Monthly Archives: August 2013

Using GNU Parallel to roll-your-own Map Reduce!

Map Reduce is a popular paradigm for algorithms to process big data in parallel, but its use in multi-core servers and clustered servers has been primarily been the purview of frameworks like Hadoop.

Well guess what: rather than mucking around with big nasty Java systems like  Hadoop, you can actually run Map-Reduce style calculations using GNU Parallel. Yes, you can use all the cores on your server as well as *other* servers  nearby (in your cluster usually).

This is particularly handy when you want to operate on big files or a lot of files, and you know your tool (like grep) is not designed to use all your cores.

Here’s how to apply Map Reduce in a regime like this.
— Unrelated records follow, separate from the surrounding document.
import Literature.NumberTheory.Automorphic.RankinSelbergLocal
import HarnessLib

/-!
# Quasi-invariance of the local Rankin–Selberg zeta integral under `GL_m`

First step of Jacquet–Piatetski-Shapiro–Shalika's proof of the local functional equation
(1983, Thm. 2.7 (iii); Cogdell 2004, §6.3): the zeta integral
`Ψ(s; W, W') = ∫_{U_m \ GL_m} W(diag(h, 1)) W'(h) |det h|^{s-(n-m)/2} dh` is quasi-invariant under
the diagonal action of `GL_m(F)`,

`Ψ(s; ρ(diag(h, 1)) W, ρ(h) W') = |det h|^{-(s-(n-m)/2)} Ψ(s; W, W')`   (`ρ` = right translation),

by the substitution `g ↦ g h⁻¹` in the invariant integral (Cogdell 2004, §6.3, property (i) of
the bilinear forms `B_s`; p. 47 of the author's PDF for the companion formula
`Ψ_j(s; π(diag(h,1)) W, π'(h) W') = |det h|^{-s-j+(n-m)/2} Ψ_j`). In the tree's coordinates
(`rsIntegrand`, transported by `g ↦ g⁻¹` to Mathlib's LEFT cosets `GL_m ⧸ U_m`) the substitution is
the left translation `x ↦ h⁻¹ • x` of `GL_m(F) ⧸ U_m`, and the only input is the invariance of the
measure `ν` — `SMulInvariantMeasure (GL (Fin m) F) (GL (Fin m) F ⧸ U_m) ν` together with
`BorelSpace` (for the measurability of the action, Mathlib `integral_smul_eq_self`): exactly the
hypotheses on `ν` that the corrected statement `JPSS1983_existsUnique_hasRSGamma` of the local
functional equation carries (and that the mis-stated `existsUnique_hasRSGamma` of
`RankinSelbergLocal` dropped, cf. `RankinSelbergLocalGammaCounterexample`).

* `rsIntegrand_rightTranslate`: the pointwise identity
  `rsIntegrand (ρ(diag(h,1)) W) (ρ(h) W') s g = |det h|^{-(s-(n-m)/2)} rsIntegrand W W' s (h⁻¹ g)`.
* `rsKernel_rightTranslate`: the same for the kernels on `GL_m ⧸ U_m` (Whittaker data).
* `rsZeta_rightTranslate`: the quasi-invariance of `Ψ`, for `W`, `W'` left-equivariant under
  `(U_n, ψ_U)`, `(U_m, ψ⁻¹_U)` and `ν` invariant.

## References

* H. Jacquet, I. I. Piatetski-Shapiro, J. Shalika, *Rankin–Selberg convolutions*, Amer. J. Math.
  105 (1983), §2.7. [JacquetPiatetskiShapiroShalika1983]
* J. W. Cogdell, *Lectures on `L`-functions, converse theorems, and functoriality for `GL_n`*,
  Fields Inst. Monogr. 20 (2004), §6.2 (p. 47), §6.3 (p. 48). [Cogdell2004]
-/

set_option autoImplicit false

open scoped NNReal
open Matrix MeasureTheory
  Literature.NumberTheory.GaloisRepresentations.IsNonarchimedeanLocalField

noncomputable section

namespace Literature.NumberTheory.Automorphic

section Invariance

variable {F : Type*} [Field F] [ValuativeRel F] [TopologicalSpace F]
  [IsNonarchimedeanLocalField F] {n m : ℕ}

/-- The modulus character `h ↦ |det h|_F` of `GL_m(F)` as a non-negative real, in the form used
by `rsIntegrand`. [folklore] -/
theorem normAbs_det_mul (g h : GL (Fin m) F) :
    ((normAbs F ((Matrix.GeneralLinearGroup.det (g * h) : Fˣ) : F) : ℝ≥0) : ℝ) =
      ((normAbs F ((Matrix.GeneralLinearGroup.det g : Fˣ) : F) : ℝ≥0) : ℝ) *
        ((normAbs F ((Matrix.GeneralLinearGroup.det h : Fˣ) : F) : ℝ≥0) : ℝ) := by
  rw [map_mul, Units.val_mul, map_mul, NNReal.coe_mul]

/-- `|det h|_F ≠ 0` in `ℂ` for `h ∈ GL_m(F)`. [folklore] -/
theorem normAbs_det_ne_zero (h : GL (Fin m) F) :
    (((normAbs F ((Matrix.GeneralLinearGroup.det h : Fˣ) : F) : ℝ≥0) : ℝ) : ℂ) ≠ 0 := by
  exact_mod_cast normAbs_units_ne_zero (Matrix.GeneralLinearGroup.det h)

/-- **Pointwise quasi-invariance of the JPSS integrand**: translating `W` by `diag(h, 1)` and `W'`
by `h` on the right multiplies the (transported) integrand at `g` by `|det h|^{-(s-(n-m)/2)}` and
moves it to `h⁻¹ g`:
`W(diag(g⁻¹,1) diag(h,1)) W'(g⁻¹ h) |det g⁻¹|^{a} = |det h|^{-a} · [W(diag((h⁻¹g)⁻¹,1)) W'((h⁻¹g)⁻¹) |det (h⁻¹g)⁻¹|^{a}]`,
`a = s - (n-m)/2`. (Cogdell 2004, §6.2–6.3.) [cite: Cogdell2004, §6.3] -/
theorem rsIntegrand_rightTranslate (hmn : m < n) (W : GL (Fin n) F → ℂ) (W' : GL (Fin m) F → ℂ)
    (s : ℂ) (h g : GL (Fin m) F) :
    rsIntegrand hmn (fun x => W (x * glCorner F hmn.le h)) (fun x => W' (x * h)) s g =
      (((normAbs F ((Matrix.GeneralLinearGroup.det h : Fˣ) : F) : ℝ≥0) : ℝ) : ℂ) ^
          (-(s - ((n : ℂ) - m) / 2)) *
        rsIntegrand hmn W W' s (h⁻¹ * g) := by
  have hinv : (h⁻¹ * g)⁻¹ = g⁻¹ * h := by rw [_root_.mul_inv_rev, inv_inv]
  simp only [rsIntegrand, hinv]
  rw [map_mul (glCorner F hmn.le), normAbs_det_mul, Complex.ofReal_mul,
    Complex.mul_cpow_ofReal_nonneg (NNReal.coe_nonneg _) (NNReal.coe_nonneg _), Complex.cpow_neg]
  have hne : (((normAbs F ((Matrix.GeneralLinearGroup.det h : Fˣ) : F) : ℝ≥0) : ℝ) : ℂ) ^
      (s - ((n : ℂ) - m) / 2) ≠ 0 :=
    fun h0 => normAbs_det_ne_zero h ((Complex.cpow_eq_zero_iff _ _).1 h0).1
  rw [eq_inv_mul_iff_mul_eq₀ hne]
  ring

omit [ValuativeRel F] [TopologicalSpace F] [IsNonarchimedeanLocalField F] in
/-- Right translates of left-`(U, ψ_U)`-equivariant functions are left-`(U, ψ_U)`-equivariant.
[folklore] -/
theorem leftEquivariant_rightTranslate {k : ℕ} {ψ : AddChar F Circle} {W : GL (Fin k) F → ℂ}
    (hW : ∀ (u : ↥(upperUnitriangular (Fin k) F)) (g : GL (Fin k) F),
      W ((u : GL (Fin k) F) * g) = whittakerCharFun ψ u * W g)
    (h : GL (Fin k) F) (u : ↥(upperUnitriangular (Fin k) F)) (g : GL (Fin k) F) :
    (fun x => W (x * h)) ((u : GL (Fin k) F) * g) = whittakerCharFun ψ u * (fun x => W (x * h)) g := by
  simp only [mul_assoc, hW]

/-- **Quasi-invariance of the Rankin–Selberg kernel** on `GL_m ⧸ U_m`: for Whittaker data
`W ∈ 𝒲_n(ψ)`, `W' ∈ 𝒲_m(ψ⁻¹)` (left equivariance suffices) the kernel of the translated pair
`(ρ(diag(h,1)) W, ρ(h) W')` at `x` is `|det h|^{-(s-(n-m)/2)}` times the kernel of `(W, W')` at
`h⁻¹ • x`. [cite: Cogdell2004, §6.3] -/
theorem rsKernel_rightTranslate (hmn : m < n) {ψ : AddChar F Circle}
    {W : GL (Fin n) F → ℂ} {W' : GL (Fin m) F → ℂ}
    (hW : ∀ (u : ↥(upperUnitriangular (Fin n) F)) (g : GL (Fin n) F),
      W ((u : GL (Fin n) F) * g) = whittakerCharFun ψ u * W g)
    (hW' : ∀ (u : ↥(upperUnitriangular (Fin m) F)) (g : GL (Fin m) F),
      W' ((u : GL (Fin m) F) * g) = whittakerCharFun ψ⁻¹ u * W' g)
    (s : ℂ) (h : GL (Fin m) F) (x : GL (Fin m) F ⧸ upperUnitriangular (Fin m) F) :
    rsKernel hmn (fun g => W (g * glCorner F hmn.le h)) (fun g => W' (g * h)) s x =
      (((normAbs F ((Matrix.GeneralLinearGroup.det h : Fˣ) : F) : ℝ≥0) : ℝ) : ℂ) ^
          (-(s - ((n : ℂ) - m) / 2)) *
        rsKernel hmn W W' s (h⁻¹ • x) := by
  have hf := isRightUInvariant_rsIntegrand hmn hW hW' s
  have hf' := isRightUInvariant_rsIntegrand hmn (ψ := ψ)
    (W := fun x => W (x * glCorner F hmn.le h)) (W' := fun x => W' (x * h))
    (leftEquivariant_rightTranslate hW _) (leftEquivariant_rightTranslate hW' h) s
  induction x using QuotientGroup.induction_on with
  | H g =>
    rw [rsKernel_mk hmn hf' g, MulAction.Quotient.smul_coe, smul_eq_mul, rsKernel_mk hmn hf (h⁻¹ * g),
      rsIntegrand_rightTranslate]

variable [MeasurableSpace (GL (Fin m) F ⧸ upperUnitriangular (Fin m) F)]
  [BorelSpace (GL (Fin m) F ⧸ upperUnitriangular (Fin m) F)]
  (ν : Measure (GL (Fin m) F ⧸ upperUnitriangular (Fin m) F))
  [SMulInvariantMeasure (GL (Fin m) F) (GL (Fin m) F ⧸ upperUnitriangular (Fin m) F) ν]

/-- **Quasi-invariance of the local Rankin–Selberg zeta integral under `GL_m(F)`**
(Jacquet–Piatetski-Shapiro–Shalika 1983, §2.7; Cogdell 2004, §6.3 (i), cf. §6.2 p. 47): for
`W`, `W'` left-equivariant under `(U_n, ψ_U)`, `(U_m, ψ⁻¹_U)` (e.g. Whittaker functions of `π`,
`π'`) and an invariant Borel measure `ν` on `GL_m(F) ⧸ U_m`,
`Ψ(s; ρ(diag(h,1)) W, ρ(h) W') = |det h|_F^{-(s-(n-m)/2)} Ψ(s; W, W')` for every `h ∈ GL_m(F)` and
EVERY `s` (both sides are Bochner integrals; no convergence is needed, the substitution
`x ↦ h⁻¹ • x` being a measure-preserving equivalence, Mathlib `integral_smul_eq_self`). This is
property (i) of the quasi-invariant bilinear forms in the proof of the local functional equation.
[cite: Cogdell2004, §6.3] -/
theorem rsZeta_rightTranslate (hmn : m < n) {ψ : AddChar F Circle}
    {W : GL (Fin n) F → ℂ} {W' : GL (Fin m) F → ℂ}
    (hW : ∀ (u : ↥(upperUnitriangular (Fin n) F)) (g : GL (Fin n) F),
      W ((u : GL (Fin n) F) * g) = whittakerCharFun ψ u * W g)
    (hW' : ∀ (u : ↥(upperUnitriangular (Fin m) F)) (g : GL (Fin m) F),
      W' ((u : GL (Fin m) F) * g) = whittakerCharFun ψ⁻¹ u * W' g)
    (s : ℂ) (h : GL (Fin m) F) :
    rsZeta hmn ν (fun g => W (g * glCorner F hmn.le h)) (fun g => W' (g * h)) s =
      (((normAbs F ((Matrix.GeneralLinearGroup.det h : Fˣ) : F) : ℝ≥0) : ℝ) : ℂ) ^
          (-(s - ((n : ℂ) - m) / 2)) *
        rsZeta hmn ν W W' s := by
  simp only [rsZeta]
  have hpt : (fun x => rsKernel hmn (fun g => W (g * glCorner F hmn.le h)) (fun g => W' (g * h)) s x) =
      fun x => (((normAbs F ((Matrix.GeneralLinearGroup.det h : Fˣ) : F) : ℝ≥0) : ℝ) : ℂ) ^
          (-(s - ((n : ℂ) - m) / 2)) * rsKernel hmn W W' s (h⁻¹ • x) :=
    funext fun x => rsKernel_rightTranslate hmn hW hW' s h x
  rw [hpt, integral_const_mul, integral_smul_eq_self (rsKernel hmn W W' s)]

/-- The same for Whittaker functions `W ∈ 𝒲_n(ψ)`, `W' ∈ 𝒲_m(ψ⁻¹)` (`whittakerSpace`).
[cite: Cogdell2004, §6.3] -/
theorem rsZeta_rightTranslate_of_mem_whittakerSpace (hmn : m < n) {ψ : AddChar F Circle}
    {W : GL (Fin n) F → ℂ} {W' : GL (Fin m) F → ℂ} (hW : W ∈ whittakerSpace n F ψ)
    (hW' : W' ∈ whittakerSpace m F ψ⁻¹) (s : ℂ) (h : GL (Fin m) F) :
    rsZeta hmn ν (fun g => W (g * glCorner F hmn.le h)) (fun g => W' (g * h)) s =
      (((normAbs F ((Matrix.GeneralLinearGroup.det h : Fˣ) : F) : ℝ≥0) : ℝ) : ℂ) ^
          (-(s - ((n : ℂ) - m) / 2)) *
        rsZeta hmn ν W W' s :=
  rsZeta_rightTranslate ν hmn hW.1 hW'.1 s h

end Invariance

end Literature.NumberTheory.Automorphic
Imagine you have a directory with thousands of files, and you know you want to search through a directory of thousands of logs, remove all the instances of integers, and then prints out the mean average of those numbers. You have a multi-core box  and you get anxious when you look at htop and see all those lonely cores looking for work. You get the idea.

 

So, assume your logs are in the directory /var/log/ 

sudo find /var/log/  -type f | sudo parallel egrep -I -i -o ‘[[:digit:]]+’ {} | awk ‘{s+=$1} END {print s/NR}’

…and you just mapped and reduced the shit out of those files, using all of your cores on your local machine.

Here’s the pipeline:

  • sudo find /var/log/  -type f

This is basically collecting the list of file names you want to process.

  • Mapping Step (Number of mappers equal to number of cores):
  • sudo parallel -j0 egrep -I -i -o ‘[[:digit:]]+’ {}

This is GNU Parallel, turning each core into a map task, like Hadoop! It is taking all your input files and using as many possible cores (-j0 flag). The ‘egrep’ call is just scraping out all instances of integers…you could do whatever you want here.

  • Reducer Step (One reducer in this case) 
  • awk ‘{s+=$1} END {print s/NR}’

Once the mappers above all emit their integers, this Reducer task effectively just takes list and adds them up.

This really works like multi-core magic.